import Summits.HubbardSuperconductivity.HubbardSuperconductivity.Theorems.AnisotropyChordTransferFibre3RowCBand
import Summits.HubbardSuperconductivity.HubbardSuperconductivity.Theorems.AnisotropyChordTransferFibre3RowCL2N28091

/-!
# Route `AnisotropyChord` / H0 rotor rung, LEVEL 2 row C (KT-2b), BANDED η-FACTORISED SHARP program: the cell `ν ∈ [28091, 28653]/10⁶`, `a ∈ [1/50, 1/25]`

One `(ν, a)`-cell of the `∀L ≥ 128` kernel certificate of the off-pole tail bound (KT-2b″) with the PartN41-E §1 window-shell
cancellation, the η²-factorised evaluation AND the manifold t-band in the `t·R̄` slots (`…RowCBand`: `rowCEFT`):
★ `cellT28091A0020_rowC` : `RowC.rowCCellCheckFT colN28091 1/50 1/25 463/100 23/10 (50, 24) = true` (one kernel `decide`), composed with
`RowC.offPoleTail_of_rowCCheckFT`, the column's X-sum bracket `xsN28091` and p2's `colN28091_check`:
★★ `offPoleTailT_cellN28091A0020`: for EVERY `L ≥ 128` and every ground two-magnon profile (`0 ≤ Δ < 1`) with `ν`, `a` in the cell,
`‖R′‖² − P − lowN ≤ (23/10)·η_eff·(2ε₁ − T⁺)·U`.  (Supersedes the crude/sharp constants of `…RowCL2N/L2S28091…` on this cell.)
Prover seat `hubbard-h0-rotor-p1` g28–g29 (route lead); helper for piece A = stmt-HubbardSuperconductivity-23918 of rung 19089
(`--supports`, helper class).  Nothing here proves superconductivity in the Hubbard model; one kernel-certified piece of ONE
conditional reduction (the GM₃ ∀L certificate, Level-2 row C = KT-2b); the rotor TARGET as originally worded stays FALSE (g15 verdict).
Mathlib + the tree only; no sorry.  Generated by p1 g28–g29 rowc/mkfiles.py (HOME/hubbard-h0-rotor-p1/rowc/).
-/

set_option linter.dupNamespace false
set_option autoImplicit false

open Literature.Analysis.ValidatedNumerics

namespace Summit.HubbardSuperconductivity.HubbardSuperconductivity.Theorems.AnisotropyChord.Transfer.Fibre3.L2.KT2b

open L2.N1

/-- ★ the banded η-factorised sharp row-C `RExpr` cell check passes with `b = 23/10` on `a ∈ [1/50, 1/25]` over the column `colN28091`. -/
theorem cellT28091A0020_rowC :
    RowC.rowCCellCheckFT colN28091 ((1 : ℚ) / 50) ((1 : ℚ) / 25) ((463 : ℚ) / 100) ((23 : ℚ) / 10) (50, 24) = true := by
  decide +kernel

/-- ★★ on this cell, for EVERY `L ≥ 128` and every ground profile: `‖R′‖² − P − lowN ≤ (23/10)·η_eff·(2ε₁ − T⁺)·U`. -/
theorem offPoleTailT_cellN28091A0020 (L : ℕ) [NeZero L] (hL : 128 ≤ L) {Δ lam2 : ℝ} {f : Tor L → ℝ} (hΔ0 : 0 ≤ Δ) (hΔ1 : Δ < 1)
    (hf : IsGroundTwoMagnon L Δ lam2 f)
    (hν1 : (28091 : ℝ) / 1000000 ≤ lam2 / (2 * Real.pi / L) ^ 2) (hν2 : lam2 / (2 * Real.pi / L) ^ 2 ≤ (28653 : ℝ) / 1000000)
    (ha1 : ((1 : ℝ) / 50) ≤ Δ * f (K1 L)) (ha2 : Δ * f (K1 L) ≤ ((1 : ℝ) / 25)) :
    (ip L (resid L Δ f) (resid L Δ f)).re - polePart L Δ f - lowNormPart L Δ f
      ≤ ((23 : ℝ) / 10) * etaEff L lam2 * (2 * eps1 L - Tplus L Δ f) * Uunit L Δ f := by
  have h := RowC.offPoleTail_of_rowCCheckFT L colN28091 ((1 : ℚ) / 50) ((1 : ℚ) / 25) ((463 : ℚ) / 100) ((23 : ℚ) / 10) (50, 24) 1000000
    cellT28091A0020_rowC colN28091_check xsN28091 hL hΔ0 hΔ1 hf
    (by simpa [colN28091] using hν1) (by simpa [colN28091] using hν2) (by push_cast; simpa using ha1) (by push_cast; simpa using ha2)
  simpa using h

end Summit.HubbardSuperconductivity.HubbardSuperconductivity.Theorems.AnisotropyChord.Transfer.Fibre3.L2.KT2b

- Exercise description -
Give back the entire listing with every word intact.

- Answer to the exercise -
import Summits.HubbardSuperconductivity.HubbardSuperconductivity.Theorems.AnisotropyChordTransferFibre3RowCBand
import Summits.HubbardSuperconductivity.HubbardSuperconductivity.Theorems.AnisotropyChordTransferFibre3RowCL2N28091

/-!
# Route `AnisotropyChord` / H0 rotor rung, LEVEL 2 row C (KT-2b), BANDED η-FACTORISED SHARP program: the cell `ν ∈ [28091, 28653]/10⁶`, `a ∈ [1/50, 1/25]`

One `(ν, a)`-cell of the `∀L ≥ 128` kernel certificate of the off-pole tail bound (KT-2b″) with the PartN41-E §1 window-shell
cancellation, the η²-factorised evaluation AND the manifold t-band in the `t·R̄` slots (`…RowCBand`: `rowCEFT`):
★ `cellT28091A0020_rowC` : `RowC.rowCCellCheckFT colN28091 1/50 1/25 463/100 23/10 (50, 24) = true` (one kernel `decide`), composed with
`RowC.offPoleTail_of_rowCCheckFT`, the column's X-sum bracket `xsN28091` and p2's `colN28091_check`:
★★ `offPoleTailT_cellN28091A0020`: for EVERY `L ≥ 128` and every ground two-magnon profile (`0 ≤ Δ < 1`) with `ν`, `a` in the cell,
`‖R′‖² − P − lowN ≤ (23/10)·η_eff·(2ε₁ − T⁺)·U`.  (Supersedes the crude/sharp constants of `…RowCL2N/L2S28091…` on this cell.)
Prover seat `hubbard-h0-rotor-p1` g28–g29 (route lead); helper for piece A = stmt-HubbardSuperconductivity-23918 of rung 19089
(`--supports`, helper class).  Nothing here proves superconductivity in the Hubbard model; one kernel-certified piece of ONE
conditional reduction (the GM₃ ∀L certificate, Level-2 row C = KT-2b); the rotor TARGET as originally worded stays FALSE (g15 verdict).
Mathlib + the tree only; no sorry.  Generated by p1 g28–g29 rowc/mkfiles.py (HOME/hubbard-h0-rotor-p1/rowc/).
-/

set_option linter.dupNamespace false
set_option autoImplicit false

open Literature.Analysis.ValidatedNumerics

namespace Summit.HubbardSuperconductivity.HubbardSuperconductivity.Theorems.AnisotropyChord.Transfer.Fibre3.L2.KT2b

open L2.N1

/-- ★ the banded η-factorised sharp row-C `RExpr` cell check passes with `b = 23/10` on `a ∈ [1/50, 1/25]` over the column `colN28091`. -/
theorem cellT28091A0020_rowC :
    RowC.rowCCellCheckFT colN28091 ((1 : ℚ) / 50) ((1 : ℚ) / 25) ((463 : ℚ) / 100) ((23 : ℚ) / 10) (50, 24) = true := by
  decide +kernel

/-- ★★ on this cell, for EVERY `L ≥ 128` and every ground profile: `‖R′‖² − P − lowN ≤ (23/10)·η_eff·(2ε₁ − T⁺)·U`. -/
theorem offPoleTailT_cellN28091A0020 (L : ℕ) [NeZero L] (hL : 128 ≤ L) {Δ lam2 : ℝ} {f : Tor L → ℝ} (hΔ0 : 0 ≤ Δ) (hΔ1 : Δ < 1)
    (hf : IsGroundTwoMagnon L Δ lam2 f)
    (hν1 : (28091 : ℝ) / 1000000 ≤ lam2 / (2 * Real.pi / L) ^ 2) (hν2 : lam2 / (2 * Real.pi / L) ^ 2 ≤ (28653 : ℝ) / 1000000)
    (ha1 : ((1 : ℝ) / 50) ≤ Δ * f (K1 L)) (ha2 : Δ * f (K1 L) ≤ ((1 : ℝ) / 25)) :
    (ip L (resid L Δ f) (resid L Δ f)).re - polePart L Δ f - lowNormPart L Δ f
      ≤ ((23 : ℝ) / 10) * etaEff L lam2 * (2 * eps1 L - Tplus L Δ f) * Uunit L Δ f := by
  have h := RowC.offPoleTail_of_rowCCheckFT L colN28091 ((1 : ℚ) / 50) ((1 : ℚ) / 25) ((463 : ℚ) / 100) ((23 : ℚ) / 10) (50, 24) 1000000
    cellT28091A0020_rowC colN28091_check xsN28091 hL hΔ0 hΔ1 hf
    (by simpa [colN28091] using hν1) (by simpa [colN28091] using hν2) (by push_cast; simpa using ha1) (by push_cast; simpa using ha2)
  simpa using h

end Summit.HubbardSuperconductivity.HubbardSuperconductivity.Theorems.AnisotropyChord.Transfer.Fibre3.L2.KT2b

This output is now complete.